### Required action:
Every line between the top of the data below and the line with "es g40's KDR½", both ends included, must be retyped exactly.

### Data to use:
/-! ## §3 (APPEND, p3 gen 20) The Kummer values in the half-index world from T-es-75 ∧ CES — NO Shimura-cover fact

es g40's KDR½ carried a new statement-only input SC «the Shimura cover `π₁(c₁w) ↦ π₀(c₀w)` commutes with `Aut(ℂ/ℚ)`».  It is a THEOREM of the
tree: for Néron-type period pairs of two curves over `ℚ` and `r ∈ ℚˣ` with `rΛ_{W₁} ⊆ Λ_{W₀}`, the analytic map `z ↦ rz` is the complex base
change of a `ℚ`-ISOGENY (`exists_isogeny_baseChange_apply_eq_of_forall_mul_mem_lattice`, Silverman VI.4.1 road, tree
`LatticeInclusion*Proofs`), and a `ℚ`-isogeny's base change commutes with every `σ ∈ Aut(ℂ/ℚ)` (`Isogeny.map_baseChange` with
`σ|_{ℚ̄} ∈ Γ_ℚ` by `AlgEquiv.restrictNormal`).  With CES's Stevens curve `W₁` (optimal `X₁(N)`-datum `D₁`, `Λ_{W₁} = c₁Λ₁(f)`) and the
half-index hypothesis, `r = c₀/(2c₁)` satisfies `rΛ_{W₁} = (c₀/2)Λ₁(f) ⊆ c₀Λ₀(f) ⊆ Λ_{W₀}`; pushing THEOREM K♮ (es `kummerDiamondReciprocity`,
⟸ T-es-75) through this isogeny gives the Kummer values on `W₀` — for ANY `c₀` (odd or even), in the index-`4` world as well. -/

/-- **KDR½ ⟸ T-es-75 ∧ CES (no Shimura-cover fact): the Kummer values `σ(S_y) − S_y = π₀(c₀{∞,γ∞}_f/2)` in the half-index world
`Λ₁(f) ⊆ 2Λ₀(f)`, for every lattice-optimal `X₀(N)`-datum of a globally minimal curve (any `c₀`).**  Proof: Stevens' curve `W₁` (CES), THEOREM K♮ on it
(es, ⟸ T-es-75), and the `ℚ`-isogeny `W₁ → W₀` attached to `(c₀/2c₁)·Λ_{W₁} ⊆ Λ_{W₀}` (tree), which is `Aut(ℂ/ℚ)`-equivariant on complex points.
CONDITIONAL on the two statement-only printed facts; nothing about BSD.
[cite: Stevens1982, §1.3 Thm. 1.3.1 (b)] [cite: ConradEdixhovenStein2003, §6.1 Lemma 6.1.6] [cite: SilvermanAEC2009, Thm. VI.4.1] -/
theorem halfIndex_kummerValues_of_Tes75_CES (hSt : optimalGamma1Parametrization_cuspInv_galoisAction)
    (hCES : exists_optimal_gamma1ParametrizationData) (W₀ : WeierstrassCurve ℚ) [W₀.IsElliptic] [W₀.IsGloballyMinimal]
    {N : ℕ} [NeZero N] (D₀ : ModularParametrizationData W₀ N)
    (hopt : ∀ z ∈ D₀.L.lattice, ∃ w ∈ periodLattice D₀.f, z = D₀.c * w)
    (hhalf : ∀ z ∈ periodLatticeGamma1 D₀.f, ∃ w ∈ periodLattice D₀.f, z = 2 * w)
    (σ : ℂ ≃ₐ[ℚ] ℂ) (d d' : ℤ) (hdd' : ((d * d' : ℤ) : ZMod N) = 1)
    (hσ : σ (Complex.exp (2 * Real.pi * Complex.I / N)) = Complex.exp (2 * Real.pi * Complex.I * d / N))
    (Q y : ℕ) (hQy : Q * y = N) (hcop : Nat.Coprime Q y) (γ : Gamma0 N)
    (hγQ : (((γ : SL(2, ℤ)) 1 1 : ℤ) : ZMod Q) = (d' : ZMod Q)) (hγy : (((γ : SL(2, ℤ)) 1 1 : ℤ) : ZMod y) = 1) :
    Affine.Point.map (W' := W₀) (σ : ℂ →ₐ[ℚ] ℂ) (D₀.uniformize ((D₀.c : ℂ) * modularSymbol D₀.f (1 / (y : ℚ)) / 2)) =
      D₀.uniformize ((D₀.c : ℂ) * modularSymbol D₀.f (1 / (y : ℚ)) / 2) +
        D₀.uniformize ((D₀.c : ℂ) * cuspSymbol D₀.f γ / 2) := by
  -- Stevens' curve and THEOREM K♮ on it
  obtain ⟨W₁, _, _, D₁, hiso, hD₁⟩ := hCES W₀ D₀ hopt
  have hf : D₁.f = D₀.f := D₁.f_eq_of_isIsogenous D₀ hiso
  have hK := kummerDiamondReciprocity hSt W₁ D₁ hD₁ σ d d' hdd' hσ Q y hQy hcop γ hγQ hγy
  rw [hf] at hK
  -- the `ℚ`-isogeny `z ↦ r z`, `r = c₀/(2c₁)`
  have hc₁ : D₁.c ≠ 0 := D₁.maninConstant_ne_zero
  have hc₀ : D₀.c ≠ 0 := D₀.maninConstant_ne_zero_holds
  set r : ℚ := (D₀.c : ℚ) / (2 * (D₁.c : ℚ)) with hr
  have hr0 : r ≠ 0 := by
    rw [hr]; exact div_ne_zero (by exact_mod_cast hc₀) (mul_ne_zero two_ne_zero (by exact_mod_cast hc₁))
  have hrc : (r : ℂ) * (D₁.c : ℂ) = (D₀.c : ℂ) / 2 := by
    have h1 : ((D₁.c : ℚ) : ℂ) ≠ 0 := by exact_mod_cast hc₁
    rw [hr]; push_cast; field_simp
  have hle : ∀ z ∈ D₁.L.lattice, (r : ℂ) * z ∈ D₀.L.lattice := by
    intro z hz
    obtain ⟨w, hw, hzw⟩ := hD₁ z hz
    rw [hf] at hw
    obtain ⟨v, hv, hwv⟩ := hhalf w hw
    have e : (r : ℂ) * z = (D₀.c : ℂ) * v := by
      rw [hzw, hwv, ← mul_assoc, hrc]; ring
    rw [e]; exact D₀.smul_periodLattice_le v hv
  haveI : Algebra.IsAlgebraic ℚ (AlgebraicClosure ℚ) := AlgebraicClosure.isAlgebraic ℚ
  haveI : IsAlgClosure ℚ (AlgebraicClosure ℚ) := AlgebraicClosure.instIsAlgClosure ℚ
  haveI : Normal ℚ (AlgebraicClosure ℚ) := IsAlgClosure.normal ℚ (AlgebraicClosure ℚ)
  letI : Algebra (AlgebraicClosure ℚ) ℂ := (IsAlgClosed.lift : AlgebraicClosure ℚ →ₐ[ℚ] ℂ).toRingHom.toAlgebra
  haveI : IsScalarTower ℚ (AlgebraicClosure ℚ) ℂ := IsScalarTower.of_algebraMap_eq' (Subsingleton.elim _ _)
  obtain ⟨ψ, hψ, -, -⟩ := exists_isogeny_baseChange_apply_eq_of_forall_mul_mem_lattice
    D₁.isNeronLattice.1 D₁.isNeronLattice.2 D₀.isNeronLattice.1 D₀.isNeronLattice.2
    D₁.ker_uniformize D₁.uniformize_surjective D₁.uniformize_spec D₀.ker_uniformize D₀.uniformize_spec hr0 hle
  -- `σ` restricted to `ℚ̄ ⊂ ℂ`, and the equivariance of `ψ_ℂ`
  set τ₀ : AlgebraicClosure ℚ ≃ₐ[ℚ] AlgebraicClosure ℚ := σ.restrictNormal (AlgebraicClosure ℚ) with hτ₀
  have hστ : ∀ c : AlgebraicClosure ℚ, (σ : ℂ →ₐ[ℚ] ℂ) (algebraMap (AlgebraicClosure ℚ) ℂ c) =
      algebraMap (AlgebraicClosure ℚ) ℂ (Field.absoluteGaloisGroup.toAlgEquiv ℚ ((Field.absoluteGaloisGroup.toAlgEquiv ℚ).symm τ₀) c) := by
    intro c
    rw [MulEquiv.apply_symm_apply, hτ₀]
    exact (AlgEquiv.restrictNormal_commutes σ (AlgebraicClosure ℚ) c).symm
  have hequiv : ∀ P : (W₁.baseChange ℂ).toAffine.Point,
      Affine.Point.map (W' := W₀) (σ : ℂ →ₐ[ℚ] ℂ) (ψ.baseChange (M := ℂ) P) =
        ψ.baseChange (M := ℂ) (Affine.Point.map (W' := W₁) (σ : ℂ →ₐ[ℚ] ℂ) P) :=
    fun P ↦ ψ.map_baseChange (σ : ℂ →ₐ[ℚ] ℂ) ((Field.absoluteGaloisGroup.toAlgEquiv ℚ).symm τ₀) hστ P
  -- push THEOREM K♮ through `ψ_ℂ`
  have hK' := congrArg (ψ.baseChange (M := ℂ)) hK
  rw [← hequiv, map_add, hψ, hψ] at hK'
  have e1 : (r : ℂ) * ((D₁.c : ℂ) * modularSymbol D₀.f (1 / (y : ℚ))) = (D₀.c : ℂ) * modularSymbol D₀.f (1 / (y : ℚ)) / 2 := by
    rw [← mul_assoc, hrc]; ring
  have e2 : (r : ℂ) * ((D₁.c : ℂ) * cuspSymbol D₀.f γ) = (D₀.c : ℂ) * cuspSymbol D₀.f γ / 2 := by
    rw [← mul_assoc, hrc]; ring
  rw [e1, e2] at hK'
  exact hK'

/-- **E-es-187 per datum ⟸ CES ∧ T-es-75**: in the half-index world a lattice-optimal datum of a globally minimal curve has `2⁵ ∣ N` and the
Frey-twist shape (§3 Kummer values into §2).  CONDITIONAL on two printed facts; nothing about BSD.
[cite: Stevens1982, §1.3 Thm. 1.3.1 (b)] [cite: ConradEdixhovenStein2003, §6.1 Lemma 6.1.6] [cite: Stevens1989, §2] -/
theorem two_pow_five_dvd_and_hasFreyTwistShape_of_halfIndex_of_CES_Tes75 (hCES : exists_optimal_gamma1ParametrizationData)
    (hSt : optimalGamma1Parametrization_cuspInv_galoisAction) (W₀ : WeierstrassCurve ℚ) [W₀.IsElliptic] [W₀.IsGloballyMinimal]
    {N : ℕ} [NeZero N] (D₀ : ModularParametrizationData W₀ N)
    (hopt : ∀ z ∈ D₀.L.lattice, ∃ w ∈ periodLattice D₀.f, z = D₀.c * w)
    (hhalf : ∀ z ∈ periodLatticeGamma1 D₀.f, ∃ w ∈ periodLattice D₀.f, z = 2 * w) :
    2 ^ 5 ∣ N ∧ HasFreyTwistShape W₀ :=
  two_pow_five_dvd_and_hasFreyTwistShape_of_halfIndex_of_kummerValues W₀ D₀ hopt hhalf
    (halfIndex_kummerValues_of_Tes75_CES hSt hCES W₀ D₀ hopt hhalf)

/-- **E-es-188 per datum ⟸ modularity ∧ CES ∧ T-es-75: `Λ₁(f) ⊄ 2Λ₀(f)` for every lattice-optimal `X₀(N)`-datum of a globally minimal curve**
(the `2`-part of Stevens' cyclicity `Λ₀(f)/Λ₁(f)` cyclic on the lattice-optimal member; print has it only «étale at least over `ℤ[1/2]`»,
Vatsal 2005 p. 15, per es g40 §61).  CONDITIONAL on three statement-only printed facts (modularity `exists_isNewformOf`, Conrad–Edixhoven–Stein
2003 / Stevens 1989 = CES, Stevens 1982 Thm 1.3.1 (b) = T-es-75); Manin's conjecture and BSD are not proved by this.
[cite: Stevens1982, §1.3 Thm. 1.3.1 (b)] [cite: ConradEdixhovenStein2003, §6.1 Lemma 6.1.6] [cite: Stevens1989, §2] [cite: Vatsal2005, Thm. 1.10] -/
theorem not_halfIndex_of_modularity_CES_Tes75 (hnf : exists_isNewformOf) (hCES : exists_optimal_gamma1ParametrizationData)
    (hSt : optimalGamma1Parametrization_cuspInv_galoisAction) (W₀ : WeierstrassCurve ℚ) [W₀.IsElliptic] [W₀.IsGloballyMinimal]
    {N : ℕ} [NeZero N] (D₀ : ModularParametrizationData W₀ N)
    (hopt : ∀ z ∈ D₀.L.lattice, ∃ w ∈ periodLattice D₀.f, z = D₀.c * w) :
    ¬ (∀ z ∈ periodLatticeGamma1 D₀.f, ∃ w ∈ periodLattice D₀.f, z = 2 * w) := fun hhalf ↦
  not_halfIndex_of_modularity_of_kummerValues hnf W₀ D₀ hopt hhalf (halfIndex_kummerValues_of_Tes75_CES hSt hCES W₀ D₀ hopt hhalf)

### Exercise response:
/-! ## §3 (APPEND, p3 gen 20) The Kummer values in the half-index world from T-es-75 ∧ CES — NO Shimura-cover fact

es g40's KDR½ carried a new statement-only input SC «the Shimura cover `π₁(c₁w) ↦ π₀(c₀w)` commutes with `Aut(ℂ/ℚ)`».  It is a THEOREM of the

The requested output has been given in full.